UPE Stops School Projects and the Collection of Money

Standing Up For Educators’ Rights Amidst Increasing Workload

The Union of Professional Educators (UPE) has recently raised concerns about the increasing workload of teachers in schools. Following our recent publication, UPE members have reported that school management teams are assigning teachers to time-consuming projects, detracting from their ability to deliver the curriculum effectively. Specifically, projects associated with Dinja Wahda and Birdlife Malta have become increasingly elaborate and demanding, shifting from being complementary resources to becoming mandatory responsibilities for teachers.

Furthermore, the UPE is addressing other issues brought forward by its members, such as the collection of money for educational visits, donations, and school-based activities. This additional administrative task is consuming valuable teaching time and adding to the responsibilities of teaching teams in the classroom.

“…projects associated with Dinja Wahda and Birdlife Malta have become increasingly elaborate and demanding”

In response to these concerns, the UPE has proposed the development of an online platform for parents to settle fees electronically, rather than sending money with the students. This initiative aims to prevent misappropriation of funds, lessen the burden of handling money for the teaching team, and enhance the accountability and traceability of financial management.

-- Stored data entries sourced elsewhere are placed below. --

/-- **Holomorphic frames of the Hodge bundles pull back along a base change of the base** (see the module
docstring). For every base point `s'`, point `t₁'`, neighbourhood `N'` and reference identification `T₁'` of
the base-changed family `f' = familyPullback.snd f ι`, there are a path-connected open `W₀' ∋ t₁'` inside
`N'`, a chart `ψ'` which IS the algebraic chart `algebraicChart P m' t₁'` (values, source, inverse), and
finitely many `w₂' i : W₀' → ℂ ⊗ Hᵏ(X'_{s'}; ℚ)` forming, along every continuation `T'` of `T₁'` inside `W₀'`,
a linearly independent frame of `F^q` of the transported Hodge structure, with holomorphic coordinates on
`ψ'(W₀')` — granted the same for `f` in algebraic charts (`hF`). [cite: VoisinHodgeI2002, §9.3 and §10.2.1 Thm. 10.3]
[cite: Griffiths1968PeriodsII, Thm. 1.1] [cite: SerreGAGA1956, §2 (fonctorialité)] -/
theorem exists_frames_familyPullback_chartAt [HodgeTensorFacts.{0, 0}] {n m m' : ℕ} (k : ℕ) (q : ℤ)
    (hf : IsSmoothProjectiveFamily f n)
    [AlgebraicGeometry.SmoothOfRelativeDimension m S.hom] [AlgebraicGeometry.LocallyOfFiniteType S.hom]
    [AlgebraicGeometry.SmoothOfRelativeDimension m' P.hom] [AlgebraicGeometry.LocallyOfFiniteType P.hom]
    [AlgebraicGeometry.IsSeparated P.hom]
    (hU : IsCohomologicallyLocallyTrivialOn f (Set.univ : Set (ComplexPoints S)))
    (hU' : IsCohomologicallyLocallyTrivialOn (familyPullback.snd f ι) (Set.univ : Set (ComplexPoints P)))
    (A : ∀ t : ComplexPoints S, HodgeModel n (fiberOver f t)) (hA : ∀ t, (A t).IsHodgeSymmetric)
    (A' : ∀ t' : ComplexPoints P, HodgeModel n (fiberOver (familyPullback.snd f ι) t'))
    (hA' : ∀ t', (A' t').IsHodgeSymmetric)
    (hF : ∀ (s t₁ : (Set.univ : Set (ComplexPoints S))), ∀ N ∈ 𝓝 t₁,
      ∀ (T₁ : singularCohomology ℚ ℚ (ComplexPoints (fiberOver f s.1)) k ≃ₗ[ℚ]
        singularCohomology ℚ ℚ (ComplexPoints (fiberOver f t₁.1)) k),
      ∃ W₀ : Set (Set.univ : Set (ComplexPoints S)), IsOpen W₀ ∧ t₁ ∈ W₀ ∧ W₀ ⊆ N ∧ IsPathConnected W₀ ∧
      ∃ ψ : OpenPartialHomeomorph (Set.univ : Set (ComplexPoints S)) (Fin m → ℂ),
        (∃ P₀ : ComplexPoints S, (∀ t, (ψ t : Fin m → ℂ) = ComplexPoints.algebraicChart S m P₀ t.1) ∧
          (∀ t, t ∈ ψ.source ↔ t.1 ∈ (ComplexPoints.algebraicChart S m P₀).source) ∧
          (∀ z, ((ψ.symm z : (Set.univ : Set (ComplexPoints S))) : ComplexPoints S) =
            (ComplexPoints.algebraicChart S m P₀).symm z)) ∧
        W₀ ⊆ ψ.source ∧
      ∃ (r₂ : ℕ) (w₂ : Fin r₂ → Set.Elem (Set.univ : Set (ComplexPoints S)) →
        ℂ ⊗[ℚ] singularCohomology ℚ ℚ (ComplexPoints (fiberOver f s.1)) k),
        (∀ t ∈ W₀, ∀ (ε' : Path t₁ t), (∀ r', ε' r' ∈ W₀) →
          ∀ (T : singularCohomology ℚ ℚ (ComplexPoints (fiberOver f s.1)) k ≃ₗ[ℚ]
            singularCohomology ℚ ℚ (ComplexPoints (fiberOver f t.1)) k),
          (∀ v, ofRatClass _ k (T v) = transportFun f k hU ⟦ε'⟧ (ofRatClass _ k (T₁ v))) →
          LinearIndependent ℂ (fun i ↦ w₂ i t) ∧
            (((A t.1).hodgeStructure (hf.isSmoothProjective t.1) (hA t.1) k).comapEquiv T).F q =
              Submodule.span ℂ (Set.range fun i ↦ w₂ i t)) ∧
        (∀ (i : Fin r₂)
          (φ : Module.Dual ℂ (ℂ ⊗[ℚ] singularCohomology ℚ ℚ (ComplexPoints (fiberOver f s.1)) k)),
          AnalyticOnNhd ℂ (fun z ↦ φ (w₂ i (ψ.symm z))) (ψ '' W₀)))
    (s' t₁' : (Set.univ : Set (ComplexPoints P))) (N' : Set (Set.univ : Set (ComplexPoints P)))
    (hN' : N' ∈ 𝓝 t₁')
    (T₁' : singularCohomology ℚ ℚ (ComplexPoints (fiberOver (familyPullback.snd f ι) s'.1)) k ≃ₗ[ℚ]
      singularCohomology ℚ ℚ (ComplexPoints (fiberOver (familyPullback.snd f ι) t₁'.1)) k) :
    ∃ W₀' : Set (Set.univ : Set (ComplexPoints P)), IsOpen W₀' ∧ t₁' ∈ W₀' ∧ W₀' ⊆ N' ∧ IsPathConnected W₀' ∧
    ∃ ψ' : OpenPartialHomeomorph (Set.univ : Set (ComplexPoints P)) (Fin m' → ℂ),
      (∃ P₀' : ComplexPoints P, (∀ t, (ψ' t : Fin m' → ℂ) = ComplexPoints.algebraicChart P m' P₀' t.1) ∧
        (∀ t, t ∈ ψ'.source ↔ t.1 ∈ (ComplexPoints.algebraicChart P m' P₀').source) ∧
        (∀ z, ((ψ'.symm z : (Set.univ : Set (ComplexPoints P))) : ComplexPoints P) =
          (ComplexPoints.algebraicChart P m' P₀').symm z)) ∧
      W₀' ⊆ ψ'.source ∧
    ∃ (r₂ : ℕ) (w₂' : Fin r₂ → Set.Elem (Set.univ : Set (ComplexPoints P)) →
      ℂ ⊗[ℚ] singularCohomology ℚ ℚ (ComplexPoints (fiberOver (familyPullback.snd f ι) s'.1)) k),
      (∀ t' ∈ W₀', ∀ (ε' : Path t₁' t'), (∀ r', ε' r' ∈ W₀') →
        ∀ (T' : singularCohomology ℚ ℚ (ComplexPoints (fiberOver (familyPullback.snd f ι) s'.1)) k ≃ₗ[ℚ]
          singularCohomology ℚ ℚ (ComplexPoints (fiberOver (familyPullback.snd f ι) t'.1)) k),
        (∀ v, ofRatClass _ k (T' v) =
          transportFun (familyPullback.snd f ι) k hU' ⟦ε'⟧ (ofRatClass _ k (T₁' v))) →
        LinearIndependent ℂ (fun i ↦ w₂' i t') ∧
          (((A' t'.1).hodgeStructure ((hf.familyPullback_snd ι).isSmoothProjective t'.1) (hA' t'.1)
            k).comapEquiv T').F q = Submodule.span ℂ (Set.range fun i ↦ w₂' i t')) ∧
      (∀ (i : Fin r₂)
        (φ : Module.Dual ℂ (ℂ ⊗[ℚ] singularCohomology ℚ ℚ
          (ComplexPoints (fiberOver (familyPullback.snd f ι) s'.1)) k)),
        AnalyticOnNhd ℂ (fun z ↦ φ (w₂' i (ψ'.symm z))) (ψ' '' W₀')) := by
  classical
  -- ### notation and atlases
  have hf' : IsSmoothProjectiveFamily (familyPullback.snd f ι) n := hf.familyPullback_snd ι
  letI csS : ChartedSpace (Fin m → ℂ) (ComplexPoints S) :=
    chartedSpaceOfCharts (ComplexPoints.algebraicChart S m) (ComplexPoints.mem_algebraicChart_source S m)
  letI csP : ChartedSpace (Fin m' → ℂ) (ComplexPoints P) :=
    chartedSpaceOfCharts (ComplexPoints.algebraicChart P m') (ComplexPoints.mem_algebraicChart_source P m')
  haveI : IsManifold 𝓘(ℂ, Fin m → ℂ) ω (ComplexPoints S) := isManifold_algebraicChart S m
  haveI : IsManifold 𝓘(ℂ, Fin m' → ℂ) ω (ComplexPoints P) := isManifold_algebraicChart P m'
  haveI : T2Space (ComplexPoints P) := ComplexPoints.t2Space_of_isSeparated P
  haveI : LocallyPathConnectedSpace (ComplexPoints P) :=
    ChartedSpace.locallyPathConnectedSpace (Fin m' → ℂ) _
  haveI : LocallyPathConnectedSpace (Set.univ : Set (ComplexPoints P)) :=
    isOpen_univ.locallyPathConnectedSpace
  -- the map on `univ`-subtypes and the fibre identifications
  let ιu : Set.Elem (Set.univ : Set (ComplexPoints P)) → Set.Elem (Set.univ : Set (ComplexPoints S)) :=
    fun t' ↦ ⟨AlgPoints.map ι t'.1, Set.mem_univ _⟩
  have hιu : Continuous ιu :=
    ((AlgPoints.continuous_map ι).comp continuous_subtype_val).subtype_mk fun _ ↦ Set.mem_univ _
  let e : ∀ x : ComplexPoints P, fiberOver (familyPullback.snd f ι) x ≅ fiberOver f (AlgPoints.map ι x) :=
    fun x ↦ fiberOverFamilyPullbackIso f ι x
  let E : ∀ x : ComplexPoints P, bettiCohomology (fiberOver (familyPullback.snd f ι) x) k ≃ₗ[ℚ]
      bettiCohomology (fiberOver f (AlgPoints.map ι x)) k := fun x ↦ pullEquiv (e x) k
  have hE : ∀ x (v : bettiCohomology (fiberOver (familyPullback.snd f ι) x) k),
      ofRatClass _ k (E x v) = complexBetti.map (e x).inv k (ofRatClass _ k v) :=
    fun x v ↦ ofRatClass_pullEquiv (e x) k v
  -- ### the frames of `f` near `ι t₁'` for the transported reference state
  let s : Set.Elem (Set.univ : Set (ComplexPoints S)) := ιu s'
  let t₁ : Set.Elem (Set.univ : Set (ComplexPoints S)) := ιu t₁'
  let T₁ : bettiCohomology (fiberOver f s.1) k ≃ₗ[ℚ] bettiCohomology (fiberOver f t₁.1) k :=
    (E s'.1).symm.trans (T₁'.trans (E t₁'.1))
  obtain ⟨W₀, hW₀o, ht₁W₀, -, hW₀pc, ψ, ⟨P₀, hψa, hψs, hψy⟩, hW₀ψ, r₂, w₂, hw₂, hhol⟩ :=
    hF s t₁ Set.univ Filter.univ_mem T₁
  -- ### the chart of `P` at `t₁'` and the neighbourhood `W₀'`
  set c' := ComplexPoints.algebraicChart P m' t₁'.1 with hc'
  let ψ' : OpenPartialHomeomorph (Set.univ : Set (ComplexPoints P)) (Fin m' → ℂ) :=
    (Homeomorph.Set.univ (ComplexPoints P)).transOpenPartialHomeomorph (chartAt (Fin m' → ℂ) t₁'.1)
  have hψ'a : ∀ t, (ψ' t : Fin m' → ℂ) = c' t.1 := fun t ↦ rfl
  have hψ'y : ∀ z, ((ψ'.symm z : (Set.univ : Set (ComplexPoints P))) : ComplexPoints P) = c'.symm z :=
    fun z ↦ rfl
  have hψ's : ∀ t, t ∈ ψ'.source ↔ t.1 ∈ c'.source := fun t ↦ by
    rw [hc']
    change t ∈ ψ'.source ↔ t.1 ∈ (chartAt (Fin m' → ℂ) t₁'.1).source
    simp only [ψ', Homeomorph.transOpenPartialHomeomorph_source, Set.mem_preimage]
    rfl
  let O : Set (Set.univ : Set (ComplexPoints P)) := ψ'.source ∩ ιu ⁻¹' W₀ ∩ interior N'
  have hOo : IsOpen O := (ψ'.open_source.inter (hW₀o.preimage hιu)).inter isOpen_interior
  have ht₁'O : t₁' ∈ O :=
    ⟨⟨(hψ's t₁').2 (ComplexPoints.mem_algebraicChart_source P m' t₁'.1), ht₁W₀⟩,
      mem_interior_iff_mem_nhds.2 hN'⟩
  set W₀' : Set (Set.univ : Set (ComplexPoints P)) := pathComponentIn O t₁' with hW₀'
  have hW₀'o : IsOpen W₀' := hOo.pathComponentIn t₁'
  have ht₁'W : t₁' ∈ W₀' := mem_pathComponentIn_self ht₁'O
  have hW₀'O : W₀' ⊆ O := pathComponentIn_subset
  have hW₀'pc : IsPathConnected W₀' := isPathConnected_pathComponentIn ht₁'O
  have hW₀'ψ : W₀' ⊆ ψ'.source := fun t ht ↦ (hW₀'O ht).1.1
  have hW₀'W₀ : ∀ t' ∈ W₀', ιu t' ∈ W₀ := fun t ht ↦ (hW₀'O ht).1.2
  have hW₀'N : W₀' ⊆ N' := fun t ht ↦ interior_subset (hW₀'O ht).2
  -- ### the frame of `f'`
  let w₂' : Fin r₂ → Set.Elem (Set.univ : Set (ComplexPoints P)) →
      ℂ ⊗[ℚ] bettiCohomology (fiberOver (familyPullback.snd f ι) s'.1) k :=
    fun i t' ↦ ((E s'.1).baseChange ℚ ℂ _ _).symm (w₂ i (ιu t'))
  refine ⟨W₀', hW₀'o, ht₁'W, hW₀'N, hW₀'pc, ψ', ⟨t₁'.1, hψ'a, hψ's, hψ'y⟩, hW₀'ψ, r₂, w₂', ?_, ?_⟩
  · -- ### frame property along a continuation `T'` of `T₁'` inside `W₀'`
    intro t' ht' ε' hε' T' hT'
    -- the image path and the transported identification of the `f`-fibres
    let γ : Path t₁ (ιu t') := ε'.map hιu
    have hγW : ∀ r, γ r ∈ W₀ := fun r ↦ hW₀'W₀ _ (hε' r)
    let T : bettiCohomology (fiberOver f s.1) k ≃ₗ[ℚ] bettiCohomology (fiberOver f (ιu t').1) k :=
      (E s'.1).symm.trans (T'.trans (E t'.1))
    -- `T` is the continuation of `T₁` along `γ` (base change of transports)
    have hT : ∀ v, ofRatClass _ k (T v) = transportFun f k hU ⟦γ⟧ (ofRatClass _ k (T₁ v)) := by
      intro v
      set v' := (E s'.1).symm v with hv'
      have hbc := FiberClass.baseChange_transportFun_of_isCohomologicallyLocallyTrivialOn f ι hU hU' k
        γ ε' (fun u ↦ rfl) (ofRatClass _ k (T₁' v'))
        (α := complexBetti.map (e t₁'.1).inv k (ofRatClass _ k (T₁' v'))) rfl
      -- read the sigma-type identity on classes
      have hcls : transportFun f k hU ⟦γ⟧ (complexBetti.map (e t₁'.1).inv k (ofRatClass _ k (T₁' v'))) =
          complexBetti.map (e t'.1).inv k
            (transportFun (familyPullback.snd f ι) k hU' ⟦ε'⟧ (ofRatClass _ k (T₁' v'))) := by
        simp only [FiberClass.baseChange, FiberClass.mk.injEq, heq_eq_eq] at hbc
        exact hbc.2
      have hTv : T v = E t'.1 (T' v') := rfl
      have hT₁v : T₁ v = E t₁'.1 (T₁' v') := rfl
      rw [hTv, hE, hT' v', ← hcls, hT₁v, hE]
    -- the frame of `f` at `ι t'`
    obtain ⟨hli, hspan⟩ := hw₂ (ιu t') (hW₀'W₀ t' ht') γ hγW T hT
    refine ⟨?_, ?_⟩
    · -- linear independence transfers along the linear equivalence
      exact hli.map' ((E s'.1).baseChange ℚ ℂ _ _).symm.toLinearMap
        (LinearMap.ker_eq_bot.2 ((E s'.1).baseChange ℚ ℂ _ _).symm.injective)
    · -- the Hodge filtrations of the isomorphic fibres correspond
      have hHS' : (A' t'.1).hodgeStructure (hf'.isSmoothProjective t'.1) (hA' t'.1) k =
          ((A (ιu t').1).hodgeStructure (hf.isSmoothProjective (ιu t').1) (hA (ιu t').1) k).comapEquiv
            (E t'.1) := by
        rw [HodgeModel.hodgeStructure_eq_hodge exists_isReal_hodgeModel_holds
            hodgePQ_independent_of_hodgeModel_holds (hf'.isSmoothProjective t'.1) (A' t'.1) (hA' t'.1) k,
          HodgeModel.hodgeStructure_eq_hodge exists_isReal_hodgeModel_holds
            hodgePQ_independent_of_hodgeModel_holds (hf.isSmoothProjective (ιu t').1) (A (ιu t').1)
            (hA (ιu t').1) k]
        exact hodge_eq_comapEquiv_of_iso exists_isReal_hodgeModel_holds hodgePQ_independent_of_hodgeModel_holds
          (hf'.isSmoothProjective t'.1) (hf.isSmoothProjective (ιu t').1) (e t'.1) k
      have htrans : T'.trans (E t'.1) = (E s'.1).trans T := by
        ext v
        simp only [LinearEquiv.trans_apply, LinearEquiv.symm_apply_apply, T]
      rw [hHS', ← HodgeStructure.comapEquiv_trans, htrans, HodgeStructure.comapEquiv_trans,
        HodgeStructure.comapEquiv_F, hspan, ← LinearEquiv.coe_baseChange,
        Submodule.comap_equiv_eq_map_symm, Submodule.map_span, ← Set.range_comp]
      rfl
  · -- ### holomorphy in the algebraic chart of `P`
    intro i φ
    -- the composite chart map `G = ψ ∘ ι ∘ ψ'⁻¹`
    set cS := ComplexPoints.algebraicChart S m P₀ with hcS
    let G : (Fin m' → ℂ) → (Fin m → ℂ) := fun z ↦ cS (AlgPoints.map ι (c'.symm z))
    -- `G` is analytic: an algebraic morphism read in algebraic charts (GAGA)
    have hGan : AnalyticOnNhd ℂ G (ψ' '' W₀') := by
      rintro _ ⟨t', ht', rfl⟩
      have hzt : (ψ' t' : Fin m' → ℂ) ∈ c'.target := by
        rw [hψ'a]; exact c'.map_source ((hψ's t').1 (hW₀'ψ ht'))
      have hsymm : c'.symm (ψ' t') = t'.1 := by
        rw [hψ'a]; exact c'.left_inv ((hψ's t').1 (hW₀'ψ ht'))
      have hιt : AlgPoints.map ι (c'.symm (ψ' t')) ∈ cS.source := by
        rw [hsymm]; exact (hψs (ιu t')).1 (hW₀ψ (hW₀'W₀ t' ht'))
      exact analyticAt_algebraicChart_map_algebraicChart_symm ι P₀ t₁'.1 hzt hιt
    have hGmaps : Set.MapsTo G (ψ' '' W₀') (ψ '' W₀) := by
      rintro _ ⟨t', ht', rfl⟩
      refine ⟨ιu t', hW₀'W₀ t' ht', ?_⟩
      change ψ (ιu t') = cS (AlgPoints.map ι (c'.symm (ψ' t')))
      rw [hψa, hψ'a, c'.left_inv ((hψ's t').1 (hW₀'ψ ht'))]
    -- the coordinate of `w₂'` is the coordinate of `w₂` composed with `G`
    let φ'' : Module.Dual ℂ (ℂ ⊗[ℚ] bettiCohomology (fiberOver f s.1) k) :=
      φ ∘ₗ ((E s'.1).baseChange ℚ ℂ _ _).symm.toLinearMap
    have hcomp : ∀ z ∈ ψ' '' W₀', φ (w₂' i (ψ'.symm z)) = (fun y ↦ φ'' (w₂ i (ψ.symm y))) (G z) := by
      rintro _ ⟨t', ht', rfl⟩
      have h1 : ψ'.symm (ψ' t') = t' := ψ'.left_inv (hW₀'ψ ht')
      have h2 : ψ.symm (G (ψ' t')) = ιu t' := by
        have : G (ψ' t') = ψ (ιu t') := by
          change cS (AlgPoints.map ι (c'.symm (ψ' t'))) = ψ (ιu t')
          rw [hψa, hψ'a, c'.left_inv ((hψ's t').1 (hW₀'ψ ht'))]
        rw [this, ψ.left_inv (hW₀ψ (hW₀'W₀ t' ht'))]
      simp only [h1, h2, w₂', φ'', LinearMap.coe_comp, Function.comp_apply, LinearEquiv.coe_coe]
    refine (((hhol i φ'').comp hGan hGmaps)).congr (ψ'.isOpen_image_of_subset_source hW₀'o hW₀'ψ) ?_
    intro z hz
    exact (hcomp z hz).symm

Consequently, the UPE has issued directives to its members which will come into effect on Thursday 25th January 2024, 

Members of the UPE are instructed not to participate in projects such as Dinja Wahda and Birdlife Malta, as well as similar initiatives organized by other non-governmental organizations. 

Members of the UPE are instructed not to handle any money collected for educational visits, donations, or school-based activities.

The union stresses that educators should not be burdened with excessive administrative work, emphasizing that they were employed as educators and not for administrative duties. UPE highlights the detrimental impact of the increasing workload on teachers’ well-being and cite school projects as a prime example. 

“… UPE is addressing other issues brought forward by its members, such as the collection of money for educational visits, donations, and school-based activities.”

The UPE is steadfast in its determination to prevent schools from engaging in competition that jeopardizes the physical and mental well-being of its members.